High-end parallel systems present a tremendous research challenge on how to best allocate their resources to match dynamic workload characteristics and user habits that are often unique to each system. Although thoroughly investigated, job scheduling for production systems remains an inexact science, requiring significant experience and intuition from system administrators to properly configure batch schedulers. State-of-the-art schedulers provide many parameters for their configuration, but tuning these to optimize performance and to appropriately respond to the continuously varying characteristics of the workloads can be very difficult — the effects of different parameters and their interactions are often unintuitive.

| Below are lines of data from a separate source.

import Summits.HodgeConjecture.HodgeConjecture.Theorems.F0P6aKottwitzAtOmegaOfComplexPoints   -- ★ p847344: `comp_eq_comp_of_isGalois`
import Summits.HodgeConjecture.HodgeConjecture.Theorems.F0P6aKottwitzCountAtSplitPlace        -- ★ p847313: the restriction currency `τR`, `closureValuationSubring`
import HarnessLib

/-!
# Crux `HLiu418` — P6 sub-line **F0-P6a**, organ #5 «PIN-INDEP»: the canonical twist ideal does not depend on the complex embedding `σ₀` nor on the restriction family `τR`

Cell `hodgecm-mathlib` (D-0151), crux `stmt-HodgeConjecture-24832` (HLiu418), `--supports` only (count-neutral).  LA4-plan (g0) DEAL #6 03:27:38Z → LA4-p04 (g0).
THEOREMS ONLY (no definition, no `sorry`, no new named fact).

THE POINT.  The E-READINGS leaf ED. 2 (`Lines/F0_P6a_EReadings.lean`, cand v5) pins the twist ideal of a Frobenius reading to the CANONICAL TWIST IDEAL
`𝔞_can(m, τR, w) = ∏_{τ : m τ ≠ 0, τ ∤ c•w} ker (residue ∘ τR τ)` (★ p847883 ∕ organ #4 token) with `m τ := mOf ι₁ Φ (σ₀ ∘ τ)`, for EVERY complex embedding
`σ₀ : F̄_w →+* ℂ` over `ι₁` and EVERY restriction family `τR` with `τR_spec`; the E-payer chooses ONE `(σ₁, τR₁)` for the `∃`-witness, so the (FROB-can) row for an
arbitrary `(σ₀, τR)` is this independence statement: **`canonicalTwistIdeal_indep`** — for `F ∕ ℚ` Galois the token is the same for all such `(σ₀, τR)`.  PROOF: the
restriction family is UNIQUE (`τR_spec` pins the values in `F̄_w`, and `R ↪ F̄_w` is injective — `Subtype.val_injective`), and `σ₀ ∘ τ = σ₀' ∘ τ` for every
`τ : F →+* F̄_w` as soon as `σ₀`, `σ₀'` agree on `F` (★ `comp_eq_comp_of_isGalois`: `τ = τ_w ∘ g` by normality).  Stated for an ARBITRARY signature function
`M : (F →+* L) → ℕ` on the embeddings into any field `L` (the consumer takes `L := ℂ`, `M := mOf ι₁ Φ`, which lives in a `Lines` file a `Theorems` file cannot
import) and an arbitrary excluded block `I` (the consumer takes `I := 𝔭_{c•w}`).

HC_CM is proved only modulo the 7 printed citations (2 remaining named inputs hLiu418 24832, h413 24833) until rung 0 closes; nothing here changes a count.
[cite: RapoportSmithlingZhang2020Diagonal, §4.1 (4.6) p. 16 and p. 17; Remark 3.6 (i) (3.14) p. 13] [cite: Shimura1998, §13.1 Thm. 1 (pp. 97–99)] [cite: NeukirchANT1999, Ch. II (8.1)]
-/

set_option autoImplicit false
set_option linter.dupNamespace false  -- `Summit.HodgeConjecture.HodgeConjecture.…` BY DESIGN (D-0017)

noncomputable section

open NumberField IsDedekindDomain IsLocalRing
open Literature.NumberTheory.GaloisRepresentations (closureValuationSubring)
open Summit.HodgeConjecture.HodgeConjecture.Theorems.F0P6aKottwitzAtOmegaOfComplexPoints (comp_eq_comp_of_isGalois)

namespace Summit.HodgeConjecture.HodgeConjecture.Theorems.F0P6aCanonicalTwistIdealIndep

variable {F : Type} [Field F] [NumberField F] (w : HeightOneSpectrum (𝓞 F))

/-- **THE RESTRICTION FAMILY IS UNIQUE**: two families `τR`, `τR'` of restrictions `𝓞 F →+* R` with the same values in `F̄_w` (`τR_spec`) are equal
(`R ↪ F̄_w` injective). [cite: NeukirchANT1999, Ch. II (4.8)] -/
theorem restrict_unique
    (τR τR' : (F →+* AlgebraicClosure (w.adicCompletion F)) → (𝓞 F →+* ↥(closureValuationSubring (w.adicCompletion F))))
    (hτR : ∀ (τ : F →+* AlgebraicClosure (w.adicCompletion F)) (x : 𝓞 F),
      ((τR τ x : ↥(closureValuationSubring (w.adicCompletion F))) : AlgebraicClosure (w.adicCompletion F)) = τ (x : F))
    (hτR' : ∀ (τ : F →+* AlgebraicClosure (w.adicCompletion F)) (x : 𝓞 F),
      ((τR' τ x : ↥(closureValuationSubring (w.adicCompletion F))) : AlgebraicClosure (w.adicCompletion F)) = τ (x : F)) :
    τR = τR' :=
  funext fun τ => RingHom.ext fun x => Subtype.val_injective (by rw [hτR, hτR'])

/-- **ORGAN #5 «PIN-INDEP» — THE CANONICAL TWIST IDEAL TOKEN IS INDEPENDENT OF `(σ₀, τR)`** (`F ∕ ℚ` Galois): for complex(-or any field-)valued embeddings
`σ₀`, `σ₀'` of `F̄_w` agreeing on `F` (`σ₀ ∘ (F → F̄_w) = ι₁ = σ₀' ∘ (F → F̄_w)`), restriction families `τR`, `τR'` with `τR_spec`, any signature function `M` on the
`L`-valued embeddings of `F` and any excluded block `I`:
`∏_{τ : M(σ₀ ∘ τ) ≠ 0, ker (residue ∘ τR τ) ≠ I} ker (residue ∘ τR τ) = ∏_{τ : M(σ₀' ∘ τ) ≠ 0, ker (residue ∘ τR' τ) ≠ I} ker (residue ∘ τR' τ)`.
USE (E-READINGS ED. 2 (FROB-can) with the E-payer՚s fixed witness `(σ₁, τR₁)`): `L := ℂ`, `M := mOf ι₁ Φ`, `I := 𝔭_{c•w}`.
[cite: RapoportSmithlingZhang2020Diagonal, §4.1 (4.6) p. 16 and p. 17; Remark 3.6 (i) (3.14) p. 13] [cite: Shimura1998, §13.1 Thm. 1 (pp. 97–99)] -/
theorem canonicalTwistIdeal_indep [IsGalois ℚ F] {L : Type} [Field L] (ι₁ : F →+* L) (M : (F →+* L) → ℕ) (I : Ideal (𝓞 F))
    (σ₀ σ₀' : AlgebraicClosure (w.adicCompletion F) →+* L)
    (hσ₀ : σ₀.comp (algebraMap F (AlgebraicClosure (w.adicCompletion F))) = ι₁)
    (hσ₀' : σ₀'.comp (algebraMap F (AlgebraicClosure (w.adicCompletion F))) = ι₁)
    (τR τR' : (F →+* AlgebraicClosure (w.adicCompletion F)) → (𝓞 F →+* ↥(closureValuationSubring (w.adicCompletion F))))
    (hτR : ∀ (τ : F →+* AlgebraicClosure (w.adicCompletion F)) (x : 𝓞 F),
      ((τR τ x : ↥(closureValuationSubring (w.adicCompletion F))) : AlgebraicClosure (w.adicCompletion F)) = τ (x : F))
    (hτR' : ∀ (τ : F →+* AlgebraicClosure (w.adicCompletion F)) (x : 𝓞 F),
      ((τR' τ x : ↥(closureValuationSubring (w.adicCompletion F))) : AlgebraicClosure (w.adicCompletion F)) = τ (x : F)) :
    ∏ τ ∈ Finset.univ.filter (fun τ : F →+* AlgebraicClosure (w.adicCompletion F) =>
        M (σ₀.comp τ) ≠ 0 ∧ RingHom.ker ((residue ↥(closureValuationSubring (w.adicCompletion F))).comp (τR τ)) ≠ I),
      RingHom.ker ((residue ↥(closureValuationSubring (w.adicCompletion F))).comp (τR τ)) =
    ∏ τ ∈ Finset.univ.filter (fun τ : F →+* AlgebraicClosure (w.adicCompletion F) =>
        M (σ₀'.comp τ) ≠ 0 ∧ RingHom.ker ((residue ↥(closureValuationSubring (w.adicCompletion F))).comp (τR' τ)) ≠ I),
      RingHom.ker ((residue ↥(closureValuationSubring (w.adicCompletion F))).comp (τR' τ)) := by
  obtain rfl : τR = τR' := restrict_unique w τR τR' hτR hτR'
  have hσ : ∀ τ : F →+* AlgebraicClosure (w.adicCompletion F), σ₀.comp τ = σ₀'.comp τ :=
    comp_eq_comp_of_isGalois F (algebraMap F (AlgebraicClosure (w.adicCompletion F))) σ₀ σ₀' (hσ₀.trans hσ₀'.symm)
  have hfilter : (Finset.univ.filter fun τ : F →+* AlgebraicClosure (w.adicCompletion F) =>
        M (σ₀.comp τ) ≠ 0 ∧ RingHom.ker ((residue ↥(closureValuationSubring (w.adicCompletion F))).comp (τR τ)) ≠ I) =
      Finset.univ.filter fun τ : F →+* AlgebraicClosure (w.adicCompletion F) =>
        M (σ₀'.comp τ) ≠ 0 ∧ RingHom.ker ((residue ↥(closureValuationSubring (w.adicCompletion F))).comp (τR τ)) ≠ I :=
    Finset.filter_congr fun τ _ => by rw [hσ τ]
  rw [hfilter]

end Summit.HodgeConjecture.HodgeConjecture.Theorems.F0P6aCanonicalTwistIdealIndep

end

In this paper, we introduce a new and general methodology for automating the difficult process of job scheduler parameterization. Our proposed methodology is based on online simulations of a model of the actual system to provide on-the-fly suggestions to the scheduler for automated parameter adjustment. Detailed performance comparisons via simulation using actual supercomputing traces from the Parallel Workloads Archive indicate that this self-adaptive parameterization via online simulation consistently outperforms other workload-aware methods for scheduler parameterization. This methodology is unique, flexible, and practical in that it requires no a priori knowledge of the workload, it works well even in the presence of poor user runtime estimates, and it can be used to address any system statistic of interest.
Barry Lawson and Evgenia Smirni. Self-Adaptive Scheduler Parameterization. Technical paper (TR-05-01). Math and Computer Science Technical Report Series. Richmond, Virginia: Department of Mathematics and Computer Science, University of Richmond, November, 2005.